“This star is not on the map.” – Heinrich d’Arrest, upon discovering Neptune
Stealing. For science.
Right now astronomers across the world are waiting for it to get dark. They’ve been assigned tonight – in many cases, only tonight – as the night when they get to captain one of the planet’s world-class telescopes for their research. They’ve prepared a meticulous plan to make the most of every precious minute of darkness. Entire research projects hang on the successful execution of these long-planned observations. They can only hope there are no surprises at what, for tonight at least, is their telescope.
Their telescope is about to be stolen.
Book Thoughts: Why We Steal Telescopes
Early Thursday morning, an alert went out to astronomers around the world announcing the detection of gravitational waves from two colliding neutron stars, the tiny dense remnants of huge dead stars. When two neutron stars orbit each other they can spiral inward and merge, producing ripples in the fabric of spacetime – gravitational waves – alongside a tremendous flash of light known as a “kilonova”. Observing gravitational waves and light from an event like this is one of the holy grails of astronomy.
Unfortunately, that light is harder to find than your average Hollywood archaeological relic. The gravitational wave discovery kicked off a search for the accompanying kilonova, but it’s pretty hard to tell where in the sky these gravitational waves came from beyond “northwest-ish”. The kilonova is also fading by the hour, a slowly-disappearing needle buried in a universe-sized haystack.
Because of this, telescopes all over the world are getting hijacked tonight by new teams of astronomers charging in to frantically search for the kilonova. Some of these teams have standing permission to interrupt observatory operations, allowing them to take over if a sufficiently exciting celestial object is discovered. Others rely on phone calls to friends with telescope time and a heavy dose of goodwill, bartering, and handshake deals. Some teams agree to share data in exchange for resources, while others grapple with outright rivalries as they fight to capture the kilonova before it vanishes (and, ideally, before anyone else).

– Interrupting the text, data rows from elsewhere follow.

/-- **The useful direction: the derivative clause of Perrin-Riou's theorem in analytic rank one
implies the barrier statement** (no constant-term input needed — it is a theorem of the tree).
[cite: PerrinRiou1987, Thm. 1.3 (p. 461) and p. 463] -/
theorem padicHeightBarrier_of_forall_coeff_one_iff
    (h : ∀ (W : WeierstrassCurve ℚ) [W.IsElliptic] [W.IsGloballyMinimal] (p : ℕ) [Fact p.Prime]
        (K : Type) [Field K] [NumberField K] (N : ℕ) [NeZero N]
        {Nf Ng : ℕ} [NeZero Nf] [NeZero Ng] {f : CuspForm (Gamma0 Nf) 2}
        {g : CuspForm (Gamma0 Ng) 2}
        (hf : IsNewformOf W f) (hg : IsNewformOf (W.quadraticTwist (NumberField.discr K : ℚ)) g),
        5 ≤ p → W.HasGoodReductionAtPrime p → ¬ (p : ℤ) ∣ W.frobeniusTrace p →
        IsImaginaryQuadratic K → Odd (NumberField.discr K) →
        IsCoprime (NumberField.discr K) (N : ℤ) → W.conductorNorm ℤ = N →
        SatisfiesHeegnerHypothesis N K → ((Ideal.span {(p : ℤ)}).primesOver (𝓞 K)).ncard = 2 →
        ∀ (DK : WeierstrassCurve.PAdicHeightDataK W p K), DK.IsCanonical →
        ∀ (P : (W.baseChange K).toAffine.Point), IsHeegnerPoint N W K P →
        analyticRankEK W K = 1 →
          (PowerSeries.coeff 1 (padicLFunctionEK W p K hf hg) = 0 ↔ DK.height P = 0)) :
    ∀ (W : WeierstrassCurve ℚ) [W.IsElliptic] [W.IsGloballyMinimal] (p : ℕ) [Fact p.Prime]
      (K : Type) [Field K] [NumberField K] (N : ℕ) [NeZero N]
      {Nf Ng : ℕ} [NeZero Nf] [NeZero Ng] {f : CuspForm (Gamma0 Nf) 2}
      {g : CuspForm (Gamma0 Ng) 2}
      (hf : IsNewformOf W f) (hg : IsNewformOf (W.quadraticTwist (NumberField.discr K : ℚ)) g),
      5 ≤ p → W.HasGoodReductionAtPrime p → ¬ (p : ℤ) ∣ W.frobeniusTrace p →
      IsImaginaryQuadratic K → Odd (NumberField.discr K) →
      IsCoprime (NumberField.discr K) (N : ℤ) → W.conductorNorm ℤ = N →
      SatisfiesHeegnerHypothesis N K → ((Ideal.span {(p : ℤ)}).primesOver (𝓞 K)).ncard = 2 →
      ∀ (DK : WeierstrassCurve.PAdicHeightDataK W p K), DK.IsCanonical →
      ∀ (P : (W.baseChange K).toAffine.Point), IsHeegnerPoint N W K P →
      analyticRankEK W K = 1 →
        ((padicLFunctionEK W p K hf hg).order = (analyticRankEK W K : ℕ∞) ↔ DK.height P ≠ 0) :=
  padicHeightBarrier_iff_forall_coeff_one_iff.mpr h

/-- **Pointwise converse: the barrier statement yields the derivative clause in analytic rank
one.** Given the barrier statement (hypothesis `h`, the statement of `PAdicHeightBarrier` written
out), under its hypotheses and `analyticRankEK W K = 1`:
`coeff_1 L_p(E/K, T) = 0 ↔ ⟨P_K, P_K⟩_{p,K} = 0` (Perrin-Riou 1987, Thm. 1.3, derivative clause, in
the tree's normalisation-free form). [cite: PerrinRiou1987, Thm. 1.3 (p. 461) and p. 463] -/
theorem PAdicHeightBarrier.coeff_one_eq_zero_iff
    (h : ∀ (W : WeierstrassCurve ℚ) [W.IsElliptic] [W.IsGloballyMinimal] (p : ℕ) [Fact p.Prime]
        (K : Type) [Field K] [NumberField K] (N : ℕ) [NeZero N]
        {Nf Ng : ℕ} [NeZero Nf] [NeZero Ng] {f : CuspForm (Gamma0 Nf) 2}
        {g : CuspForm (Gamma0 Ng) 2}
        (hf : IsNewformOf W f) (hg : IsNewformOf (W.quadraticTwist (NumberField.discr K : ℚ)) g),
        5 ≤ p → W.HasGoodReductionAtPrime p → ¬ (p : ℤ) ∣ W.frobeniusTrace p →
        IsImaginaryQuadratic K → Odd (NumberField.discr K) →
        IsCoprime (NumberField.discr K) (N : ℤ) → W.conductorNorm ℤ = N →
        SatisfiesHeegnerHypothesis N K → ((Ideal.span {(p : ℤ)}).primesOver (𝓞 K)).ncard = 2 →
        ∀ (DK : WeierstrassCurve.PAdicHeightDataK W p K), DK.IsCanonical →
        ∀ (P : (W.baseChange K).toAffine.Point), IsHeegnerPoint N W K P →
        analyticRankEK W K = 1 →
          ((padicLFunctionEK W p K hf hg).order = (analyticRankEK W K : ℕ∞) ↔ DK.height P ≠ 0))
    {W : WeierstrassCurve ℚ} [W.IsElliptic] [W.IsGloballyMinimal] {p : ℕ} [Fact p.Prime]
    {K : Type} [Field K] [NumberField K] {N : ℕ} [NeZero N]
    {Nf Ng : ℕ} [NeZero Nf] [NeZero Ng] {f : CuspForm (Gamma0 Nf) 2} {g : CuspForm (Gamma0 Ng) 2}
    (hf : IsNewformOf W f) (hg : IsNewformOf (W.quadraticTwist (NumberField.discr K : ℚ)) g)
    (hp : 5 ≤ p) (hgood : W.HasGoodReductionAtPrime p) (hord : ¬ (p : ℤ) ∣ W.frobeniusTrace p)
    (hK : IsImaginaryQuadratic K) (hodd : Odd (NumberField.discr K))
    (hcop : IsCoprime (NumberField.discr K) (N : ℤ)) (hN : W.conductorNorm ℤ = N)
    (hH : SatisfiesHeegnerHypothesis N K)
    (hsplit : ((Ideal.span {(p : ℤ)}).primesOver (𝓞 K)).ncard = 2)
    {DK : WeierstrassCurve.PAdicHeightDataK W p K} (hDK : DK.IsCanonical)
    {P : (W.baseChange K).toAffine.Point} (hP : IsHeegnerPoint N W K P)
    (hr : analyticRankEK W K = 1) :
    PowerSeries.coeff 1 (padicLFunctionEK W p K hf hg) = 0 ↔ DK.height P = 0 :=
  padicHeightBarrier_iff_forall_coeff_one_iff.mp h W p K N hf hg hp hgood hord hK hodd hcop hN hH
    hsplit DK hDK P hP hr

/-- **In analytic rank one the barrier gives `ord_{T=0} L_p(E/K,T) ≥ 1` unconditionally and
`= 1` exactly when `⟨P_K,P_K⟩_p ≠ 0`.** Restatement of the barrier's conclusion with the
(proved) vanishing of the constant term made explicit: `1 ≤ ord_{T=0} L_p(E/K, T)`, with equality
iff the canonical `p`-adic height of the Heegner point is non-zero (Perrin-Riou 1987, Thm. 1.3;
Greenberg, LNM 1716, §4: "Perrin-Riou's result asserts that `L_p(E/ℚ,s)` also has a simple zero"
when `h_p(P) ≠ 0`). [cite: PerrinRiou1987, Thm. 1.3] [cite: GreenbergLNM1716, §4] -/
theorem PAdicHeightBarrier.one_le_order_and_order_eq_one_iff
    (h : ∀ (W : WeierstrassCurve ℚ) [W.IsElliptic] [W.IsGloballyMinimal] (p : ℕ) [Fact p.Prime]
        (K : Type) [Field K] [NumberField K] (N : ℕ) [NeZero N]
        {Nf Ng : ℕ} [NeZero Nf] [NeZero Ng] {f : CuspForm (Gamma0 Nf) 2}
        {g : CuspForm (Gamma0 Ng) 2}
        (hf : IsNewformOf W f) (hg : IsNewformOf (W.quadraticTwist (NumberField.discr K : ℚ)) g),
        5 ≤ p → W.HasGoodReductionAtPrime p → ¬ (p : ℤ) ∣ W.frobeniusTrace p →
        IsImaginaryQuadratic K → Odd (NumberField.discr K) →
        IsCoprime (NumberField.discr K) (N : ℤ) → W.conductorNorm ℤ = N →
        SatisfiesHeegnerHypothesis N K → ((Ideal.span {(p : ℤ)}).primesOver (𝓞 K)).ncard = 2 →
        ∀ (DK : WeierstrassCurve.PAdicHeightDataK W p K), DK.IsCanonical →
        ∀ (P : (W.baseChange K).toAffine.Point), IsHeegnerPoint N W K P →
        analyticRankEK W K = 1 →
          ((padicLFunctionEK W p K hf hg).order = (analyticRankEK W K : ℕ∞) ↔ DK.height P ≠ 0))
    {W : WeierstrassCurve ℚ} [W.IsElliptic] [W.IsGloballyMinimal] {p : ℕ} [Fact p.Prime]
    {K : Type} [Field K] [NumberField K] {N : ℕ} [NeZero N]
    {Nf Ng : ℕ} [NeZero Nf] [NeZero Ng] {f : CuspForm (Gamma0 Nf) 2} {g : CuspForm (Gamma0 Ng) 2}
    (hf : IsNewformOf W f) (hg : IsNewformOf (W.quadraticTwist (NumberField.discr K : ℚ)) g)
    (hp : 5 ≤ p) (hgood : W.HasGoodReductionAtPrime p) (hord : ¬ (p : ℤ) ∣ W.frobeniusTrace p)
    (hK : IsImaginaryQuadratic K) (hodd : Odd (NumberField.discr K))
    (hcop : IsCoprime (NumberField.discr K) (N : ℤ)) (hN : W.conductorNorm ℤ = N)
    (hH : SatisfiesHeegnerHypothesis N K)
    (hsplit : ((Ideal.span {(p : ℤ)}).primesOver (𝓞 K)).ncard = 2)
    {DK : WeierstrassCurve.PAdicHeightDataK W p K} (hDK : DK.IsCanonical)
    {P : (W.baseChange K).toAffine.Point} (hP : IsHeegnerPoint N W K P)
    (hr : analyticRankEK W K = 1) :
    (1 : ℕ∞) ≤ (padicLFunctionEK W p K hf hg).order ∧
      ((padicLFunctionEK W p K hf hg).order = 1 ↔ DK.height P ≠ 0) := by
  refine ⟨PowerSeries.nat_le_order _ 1 fun i hi ↦ ?_, ?_⟩
  · obtain rfl : i = 0 := by omega
    rw [PowerSeries.coeff_zero_eq_constantCoeff_apply]
    exact constantCoeff_padicLFunctionEK_eq_zero_of_analyticRankEK_eq_one hf hg hp hgood hord hK
      hsplit hr
  · have key := h W p K N hf hg hp hgood hord hK hodd hcop hN hH hsplit DK hDK P hP hr
    rwa [hr, Nat.cast_one] at key

end Characterisation

/-! ### The narrowed barrier statement: same characterisation, same upstream fact -/

section Narrow

/-- **(narrowed barrier statement) ↔ (barrier statement).** The statement of the narrowed
barrier `PAdicHeightBarrierNarrow` is (barrier statement) `∧` (the pair and conjugate-pair
algebra on `E(ℚ)` — the mechanism of the critical-slope and supersingular evasions recorded by the
barrier audit), both written out here; its second conjunct is the theorem
`padicHeightBarrierNarrow_gap` of the barrier file, so the narrowed statement is EQUIVALENT to the
catalogued one: in either, all that is not proved is the analytic face in rank one. [folklore] -/
theorem padicHeightBarrierNarrow_iff :
    ((∀ (W : WeierstrassCurve ℚ) [W.IsElliptic] [W.IsGloballyMinimal] (p : ℕ) [Fact p.Prime]
        (K : Type) [Field K] [NumberField K] (N : ℕ) [NeZero N]
        {Nf Ng : ℕ} [NeZero Nf] [NeZero Ng] {f : CuspForm (Gamma0 Nf) 2}
        {g : CuspForm (Gamma0 Ng) 2}
        (hf : IsNewformOf W f) (hg : IsNewformOf (W.quadraticTwist (NumberField.discr K : ℚ)) g),
        5 ≤ p → W.HasGoodReductionAtPrime p → ¬ (p : ℤ) ∣ W.frobeniusTrace p →
        IsImaginaryQuadratic K → Odd (NumberField.discr K) →
        IsCoprime (NumberField.discr K) (N : ℤ) → W.conductorNorm ℤ = N →
        SatisfiesHeegnerHypothesis N K → ((Ideal.span {(p : ℤ)}).primesOver (𝓞 K)).ncard = 2 →
        ∀ (DK : WeierstrassCurve.PAdicHeightDataK W p K), DK.IsCanonical →
        ∀ (P : (W.baseChange K).toAffine.Point), IsHeegnerPoint N W K P →
        analyticRankEK W K = 1 →
          ((padicLFunctionEK W p K hf hg).order = (analyticRankEK W K : ℕ∞) ↔ DK.height P ≠ 0)) ∧
      ∀ (W : WeierstrassCurve ℚ) (L : Type) [Field L] (σ : L →+* L)
        (h₁ h₂ : W.toAffine.Point → L) (ℓ : W.toAffine.Point →+ L) (c : L),
        c ≠ 0 → (∀ P, h₁ P - h₂ P = c * ℓ P ^ 2) → (∀ P, ¬ IsOfFinAddOrder P → ℓ P ≠ 0) →
        ∀ P, ¬ IsOfFinAddOrder P →
          (h₁ P ≠ 0 ∨ h₂ P ≠ 0) ∧ ((∀ Q, σ (h₁ Q) = h₂ Q) → h₁ P ≠ 0 ∧ h₂ P ≠ 0)) ↔
    ∀ (W : WeierstrassCurve ℚ) [W.IsElliptic] [W.IsGloballyMinimal] (p : ℕ) [Fact p.Prime]
      (K : Type) [Field K] [NumberField K] (N : ℕ) [NeZero N]
      {Nf Ng : ℕ} [NeZero Nf] [NeZero Ng] {f : CuspForm (Gamma0 Nf) 2}
      {g : CuspForm (Gamma0 Ng) 2}
      (hf : IsNewformOf W f) (hg : IsNewformOf (W.quadraticTwist (NumberField.discr K : ℚ)) g),
      5 ≤ p → W.HasGoodReductionAtPrime p → ¬ (p : ℤ) ∣ W.frobeniusTrace p →
      IsImaginaryQuadratic K → Odd (NumberField.discr K) →
      IsCoprime (NumberField.discr K) (N : ℤ) → W.conductorNorm ℤ = N →
      SatisfiesHeegnerHypothesis N K → ((Ideal.span {(p : ℤ)}).primesOver (𝓞 K)).ncard = 2 →
      ∀ (DK : WeierstrassCurve.PAdicHeightDataK W p K), DK.IsCanonical →
      ∀ (P : (W.baseChange K).toAffine.Point), IsHeegnerPoint N W K P →
      analyticRankEK W K = 1 →
        ((padicLFunctionEK W p K hf hg).order = (analyticRankEK W K : ℕ∞) ↔ DK.height P ≠ 0) :=
  ⟨And.left, fun h ↦ ⟨h, fun W L _ σ h₁ h₂ ℓ c hc hdiff hℓ P hP ↦
    padicHeightBarrierNarrow_gap W L σ h₁ h₂ ℓ c hc hdiff hℓ P hP⟩⟩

The kilonova teams aren’t quite the freewheeling, telescope-stealing pirates that they may seem. Some astronomers have spent years anticipating this event, knowing that when it comes they get the luxury of priority but not time. For these people, life grinds to a halt – sleep foregone, kids handed off to spouses, Avengers: Endgame tickets unused – as they frantically craft observing plans and pore over fresh data for any new pinprick of light that might be the elusive kilonova. The entire search is rife with possible complications. What if they don’t find any candidates for the kilonova? What if they find six? What if they find one but another team beats them to the telescope?
The universe also has a funny sense of timing when it comes to events like this. Thursday’s announcement, in a spectacular stroke of irony, came hours before the start of a “Kilonova Hunting” conference; the conference cafeteria transformed in a war room as attendees turned their attention to the world’s telescopes. What’s more, another gravitational wave detection was announced Friday morning, this one a possibly more mysterious – but even more tempting – collision of a neutron star and a black hole. People faced the strange scenario of potentially stealing telescopes from themselves to chase Friday’s new discovery over Thursday’s.
As this newsletter goes out, the kilonova still hasn’t been found. It may have started too dim, faded too fast, or still be hiding in plain sight. For now, the search continues, commandeering telescopes across the globe for just a bit longer in the hopes of capturing a rare and groundbreaking astronomical event…and being first to the prize.
What’s Next for The Last Stargazers?
Next week I’ll be taking one of my last research trips for The Last Stargazers; fittingly, I’ll be visiting one of the facilities that detects gravitational waves! The Laser Interferometer Gravitational-wave Observatory (LIGO) has built two enormous detectors in the United States, one in Louisiana and one in eastern Washington State. I’ll be driving out to Hanford, WA next week to visit the detector and interview some of the engineers and astronomers behind one of the most beautifully-engineered scientific experiments in history (the detectors are 2.5 miles long and can detect fluctuations in spacetime that are 10,000 times smaller than a proton!) And hey, maybe we’ll detect another pair of colliding neutron stars while I’m there!